L’essor de la farine de poisson et sa surexploitation
Dans les années 1950, la découverte du potentiel de l’anchois comme matière première pour la farine de poisson a fait du Pérou un leader mondial dans ce produit. Des entreprises nationales et étrangères ont implanté des usines le long de la côte. En quelques années, le pays contrôlait plus de 60 % du marché mondial.
Mais la surexploitation a entraîné l’effondrement des stocks d’anchois au début des années 1970, notamment après le phénomène El Niño de 1972-1973. La crise de la pêche a laissé des milliers de personnes au chômage et a démontré que même avec des ressources apparemment inépuisables, l’absence de réglementation pouvait détruire un secteur en un temps record.
La réforme agraire et ses limites
En 1969, le gouvernement militaire de Juan Velasco Alvarado a mis en œuvre une réforme agraire qui a exproprié les grands domaines et redistribué les terres aux coopératives et aux communautés. Ce fut un coup porté au pouvoir de l’oligarchie rurale, mais son succès a eu des limites : de nombreuses terres expropriées manquaient d’assistance technique ou de financement suffisant, et la productivité a chuté dans plusieurs régions.

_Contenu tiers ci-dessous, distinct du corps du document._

import Summits.QuantumFields.YangMills.Theorems.BalabanUVNodesN15KingModelOSExponentialClustering
import Summits.QuantumFields.YangMills.Theorems.BalabanUVNodesN15KingModelRayExactRate

/-!
# BalabanUVNodes ∕ N15 — THE KING-MODEL RUNG (PART Ͳ-e₁): THE ONE-POINT EXPONENTIAL OBSERVABLE `e^{iφ(0)}` SATURATES THE RATE —
# its truncated Osterwalder–Schrader pairing is `e^{−S₂^{ℝ}(0)}(e^{S₂^{ℝ}((t+1)e₀)} − 1) ≥ e^{−S₂^{ℝ}(0)}S₂^{ℝ}((t+1)e₀) > 0`, whose `t`-th root tends to `e^{−√m²}`
# (Track A, DAG node N15 = NE2; FAN-OUT v1.1 §N15 s3 «KING-MODEL RUNG»; count-neutral)

HONEST FRAMING.  Count-neutral (cell `pub-ymgap`, seat `pub-ymgap-dag-n15-e` g36; `--supports stmt-QuantumFields-27366 --as helper` = K3⁸).  King's `A = 0`, `g = 0` model
([King1986] C. King, Commun. Math. Phys. **102** (1986) 649–677): the FREE massive block field `μ_∞`.  Part Ͳ-d₃ proved `‖T P_{Ω^⊥}‖ ≤ e^{−√m²}` for the transfer operator of `μ_∞`;
this file supplies the farm-checkable half of the CONVERSE: for the single exponential `F(φ) = e^{iφ(0)}` part Ͳ-d₁'s closed form reads ★★ `∫ conj F(φ∘θ)·F(S^tφ) dμ_∞ − (∫ conj F(φ∘θ))(∫F)
= e^{−S₂^{ℝ}(0)}(e^{S₂^{ℝ}((t+1)e₀)} − 1)` (`θ0 = −e₀`), a POSITIVE REAL number `≥ e^{−S₂^{ℝ}(0)}·S₂^{ℝ}((t+1)e₀)`; and by part Ϸ-t's exact ray rate
(`tendsto_rpow_abs_kingS2Inf_ray`) ★★ `(e^{−S₂^{ℝ}(0)}S₂^{ℝ}((t+1)e₀))^{1∕t} → e^{−√m²}`.  Part Ͳ-e₂ compares this with the spectral bound `≤ ‖ιF‖²·gapNorm^t` and concludes
`gapNorm = e^{−√m²}` exactly.  NOT Bałaban's objects; NOT a node discharge; nothing continuum ∕ `ℝ⁴` ∕ Clay.  0 `sorry`, 0 def; standard axioms.

WHAT THIS FILE PROVES (kernel).  `single_add_sub_latticeTimeReflection_zero`, ★★ `os_truncated_onePoint_eq`, ★★ `os_truncated_onePoint_norm_ge`, `integral_normSq_onePoint`,
`tendsto_const_rpow_inv_nat`, ★★ `tendsto_rpow_onePoint_lowerBound`.

HONEST SCOPE.  King's free infinite-volume block field (`m² > 0`, every `d`).  N15 untouched; counts unmoved.
Locators (use): [King1986] Thm 2.1 (2.22)–(2.23) p.654, Thm 3.3 (3.6) p.656; Glimm–Jaffe 1987 §6.1, §19.7.
-/

noncomputable section

open scoped BigOperators Topology ComplexConjugate
open Filter MeasureTheory ProbabilityTheory Finset Complex

namespace Summit.QuantumFields.YangMills.BalabanUVNodes.N15KingModelRung.InfiniteVolume

open Literature.MathematicalPhysics.QuantumFieldTheory (latticeTimeReflection latticeTimeReflection_apply positiveTimeSites positiveTimeEvents latticeTimeShift)
open Literature.Probability.LatticeModels (configReflect configReflect_apply IsBoundedMeasurable)
open Summit.QuantumFields.YangMills.BalabanUVNodes.N15KingModelRung.OptimalDecay
open Summit.QuantumFields.YangMills.BalabanUVNodes.N15KingModelRung.ProperTime

variable {d : ℕ}

/-- `0 + te₀ − θ0 = e₀ + t•e₀` (`θ0 = −e₀`): the shifted reflected separation of the origin from itself is `(t+1)e₀`. [cite: OsterwalderSeiler1978, §2] -/
theorem single_add_sub_latticeTimeReflection_zero (t : ℕ) :
    (0 : Fin (d + 1) → ℤ) + (Pi.single 0 (t : ℤ) : Fin (d + 1) → ℤ) - latticeTimeReflection (d + 1) 0
      = (Pi.single 0 1 : Fin (d + 1) → ℤ) + (t : ℤ) • (Pi.single 0 (1 : ℤ) : Fin (d + 1) → ℤ) := by
  rw [latticeTimeReflection_apply]
  ext j
  by_cases hj : j = 0
  · subst hj; simp [add_comm]
  · simp [hj]

/-- ★★ **THE TRUNCATED OS PAIRING OF `e^{iφ(0)}` IN CLOSED FORM**: `= e^{−S₂^{ℝ}(0)}·(e^{S₂^{ℝ}(e₀ + te₀)} − 1)` (part Ͳ-d₁ with one term, `s = {0}`, unit frequency).
[cite: King1986, Thm 2.1 (2.22) p.654; GlimmJaffe1987, §19.7] -/
theorem os_truncated_onePoint_eq {m2 : ℝ} (hm : 0 < m2) (t : ℕ) :
    (∫ ω, conj ((fun ω : (Fin (d + 1) → ℤ) → ℝ => ∑ k : Fin 1, (fun _ => (1 : ℂ)) k
          * Complex.exp (((∑ z ∈ ({0} : Finset (Fin (d + 1) → ℤ)), (fun (_ : Fin 1) (_ : Fin (d + 1) → ℤ) => (1 : ℝ)) k z * ω z : ℝ) : ℂ) * I)) (configReflect (latticeTimeReflection (d + 1)) ω))
        * (fun ω : (Fin (d + 1) → ℤ) → ℝ => ∑ k : Fin 1, (fun _ => (1 : ℂ)) k
          * Complex.exp (((∑ z ∈ ({0} : Finset (Fin (d + 1) → ℤ)), (fun (_ : Fin 1) (_ : Fin (d + 1) → ℤ) => (1 : ℝ)) k z * ω z : ℝ) : ℂ) * I)) ((latticeTimeShift (d + 1) ℝ)^[t] ω) ∂kingFieldInf m2)
      - (∫ ω, conj ((fun ω : (Fin (d + 1) → ℤ) → ℝ => ∑ k : Fin 1, (fun _ => (1 : ℂ)) k
          * Complex.exp (((∑ z ∈ ({0} : Finset (Fin (d + 1) → ℤ)), (fun (_ : Fin 1) (_ : Fin (d + 1) → ℤ) => (1 : ℝ)) k z * ω z : ℝ) : ℂ) * I)) (configReflect (latticeTimeReflection (d + 1)) ω)) ∂kingFieldInf m2)
        * (∫ ω, (fun ω : (Fin (d + 1) → ℤ) → ℝ => ∑ k : Fin 1, (fun _ => (1 : ℂ)) k
          * Complex.exp (((∑ z ∈ ({0} : Finset (Fin (d + 1) → ℤ)), (fun (_ : Fin 1) (_ : Fin (d + 1) → ℤ) => (1 : ℝ)) k z * ω z : ℝ) : ℂ) * I)) ω ∂kingFieldInf m2)
      = ((Real.exp (-kingS2Inf (d := d) m2 0) * (Real.exp (kingS2Inf m2 ((Pi.single 0 1 : Fin (d + 1) → ℤ) + (t : ℤ) • (Pi.single 0 (1 : ℤ) : Fin (d + 1) → ℤ))) - 1) : ℝ) : ℂ) := by
  rw [os_truncated_trigPoly_eq hm (fun _ : Fin 1 => (1 : ℂ)) {0} (fun _ _ => (1 : ℝ)) t]
  simp only [Finset.univ_unique, Fin.default_eq_zero, Finset.sum_singleton, map_one, one_mul, sub_zero,
    single_add_sub_latticeTimeReflection_zero]
  rw [← Complex.ofReal_one, ← Complex.ofReal_sub, ← Complex.ofReal_mul, ← Complex.ofReal_mul]
  congr 1
  rw [← Real.exp_add]
  ring_nf

/-- ★★ **…AND IT IS A POSITIVE REAL `≥ e^{−S₂^{ℝ}(0)}·S₂^{ℝ}(e₀ + te₀)`** (`e^x − 1 ≥ x`, `S₂^{ℝ} > 0`). [cite: King1986, Thm 2.1 (2.23) p.654] -/
theorem os_truncated_onePoint_norm_ge (m2 : ℝ) (t : ℕ) :
    Real.exp (-kingS2Inf (d := d) m2 0) * kingS2Inf m2 ((Pi.single 0 1 : Fin (d + 1) → ℤ) + (t : ℤ) • (Pi.single 0 (1 : ℤ) : Fin (d + 1) → ℤ))
      ≤ ‖((Real.exp (-kingS2Inf (d := d) m2 0) * (Real.exp (kingS2Inf m2 ((Pi.single 0 1 : Fin (d + 1) → ℤ) + (t : ℤ) • (Pi.single 0 (1 : ℤ) : Fin (d + 1) → ℤ))) - 1) : ℝ) : ℂ)‖ := by
  rw [Complex.norm_real, Real.norm_eq_abs]
  refine le_trans ?_ (le_abs_self _)
  refine mul_le_mul_of_nonneg_left ?_ (Real.exp_nonneg _)
  linarith [Real.add_one_le_exp (kingS2Inf m2 ((Pi.single 0 1 : Fin (d + 1) → ℤ) + (t : ℤ) • (Pi.single 0 (1 : ℤ) : Fin (d + 1) → ℤ)))]

/-- `∫ ‖e^{iφ(0)}‖² dμ_∞ = 1`. [folklore] -/
theorem integral_normSq_onePoint {m2 : ℝ} (hm : 0 < m2) :
    ∫ ω, ‖(fun ω : (Fin (d + 1) → ℤ) → ℝ => ∑ k : Fin 1, (fun _ => (1 : ℂ)) k
        * Complex.exp (((∑ z ∈ ({0} : Finset (Fin (d + 1) → ℤ)), (fun (_ : Fin 1) (_ : Fin (d + 1) → ℤ) => (1 : ℝ)) k z * ω z : ℝ) : ℂ) * I)) ω‖ ^ 2 ∂kingFieldInf m2 = 1 := by
  haveI := isProbabilityMeasure_kingFieldInf (d := d) hm
  have h : ∀ ω : (Fin (d + 1) → ℤ) → ℝ, ‖(fun ω : (Fin (d + 1) → ℤ) → ℝ => ∑ k : Fin 1, (fun _ => (1 : ℂ)) k
      * Complex.exp (((∑ z ∈ ({0} : Finset (Fin (d + 1) → ℤ)), (fun (_ : Fin 1) (_ : Fin (d + 1) → ℤ) => (1 : ℝ)) k z * ω z : ℝ) : ℂ) * I)) ω‖ ^ 2 = 1 := fun ω => by
    simp only [Finset.univ_unique, Fin.default_eq_zero, Finset.sum_singleton, one_mul, Complex.norm_exp_ofReal_mul_I, one_pow]
  simp_rw [h]
  simp

/-- `K^{1∕t} → 1` (`K > 0`). [folklore] -/
theorem tendsto_const_rpow_inv_nat {K : ℝ} (hK : 0 < K) : Tendsto (fun t : ℕ => K ^ ((t : ℝ)⁻¹)) atTop (𝓝 1) := by
  have h : (fun t : ℕ => K ^ ((t : ℝ)⁻¹)) = fun t : ℕ => Real.exp (Real.log K / (t : ℝ)) := by
    funext t
    rw [Real.rpow_def_of_pos hK, div_eq_mul_inv]
  rw [h, ← Real.exp_zero]
  exact (Real.continuous_exp.tendsto 0).comp (tendsto_const_div_atTop_nhds_zero_nat (Real.log K))

/-- ★★ **THE LOWER BOUND SATURATES THE RATE**: `(e^{−S₂^{ℝ}(0)}·S₂^{ℝ}(e₀ + te₀))^{1∕t} → e^{−√m²}` (part Ϸ-t's exact ray rate along the time axis).
[cite: King1986, Thm 3.3 (3.6) p.656, Thm 2.1 (2.22) p.654] -/
theorem tendsto_rpow_onePoint_lowerBound {m2 : ℝ} (hm : 0 < m2) :
    Tendsto (fun t : ℕ => (Real.exp (-kingS2Inf (d := d) m2 0) * kingS2Inf m2 ((Pi.single 0 1 : Fin (d + 1) → ℤ) + (t : ℤ) • (Pi.single 0 (1 : ℤ) : Fin (d + 1) → ℤ))) ^ ((t : ℝ)⁻¹))
      atTop (𝓝 (Real.exp (-Real.sqrt m2))) := by
  have h1 := tendsto_const_rpow_inv_nat (Real.exp_pos (-kingS2Inf (d := d) m2 0))
  have h2 := tendsto_rpow_abs_kingS2Inf_ray (d := d) hm (Pi.single 0 1) 0
  have h := h1.mul h2
  rw [one_mul] at h
  refine h.congr fun t => ?_
  rw [abs_of_pos (kingS2Inf_pos hm _), ← Real.mul_rpow (Real.exp_nonneg _) (kingS2Inf_pos hm _).le]

end Summit.QuantumFields.YangMills.BalabanUVNodes.N15KingModelRung.InfiniteVolume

Pourtant, pour les communautés paysannes, ce fut un changement historique. Elles ont récupéré les terres perdues depuis l’époque coloniale et ont vu, pour la première fois, l’État reconnaître officiellement leur droit à la propriété communautaire.
Pétrole et conflit de souveraineté
La nationalisation des champs pétroliers de Talara en 1968 a marqué une étape importante dans l’histoire du pétrole péruvien. L’expropriation de la Compagnie pétrolière internationale (IPC) a été célébrée comme une victoire pour la souveraineté. Cependant, l’administration publique, par l’intermédiaire de Petroperú, n’a pas toujours disposé de la capacité technique et financière nécessaire pour maximiser la production et l’industrialisation.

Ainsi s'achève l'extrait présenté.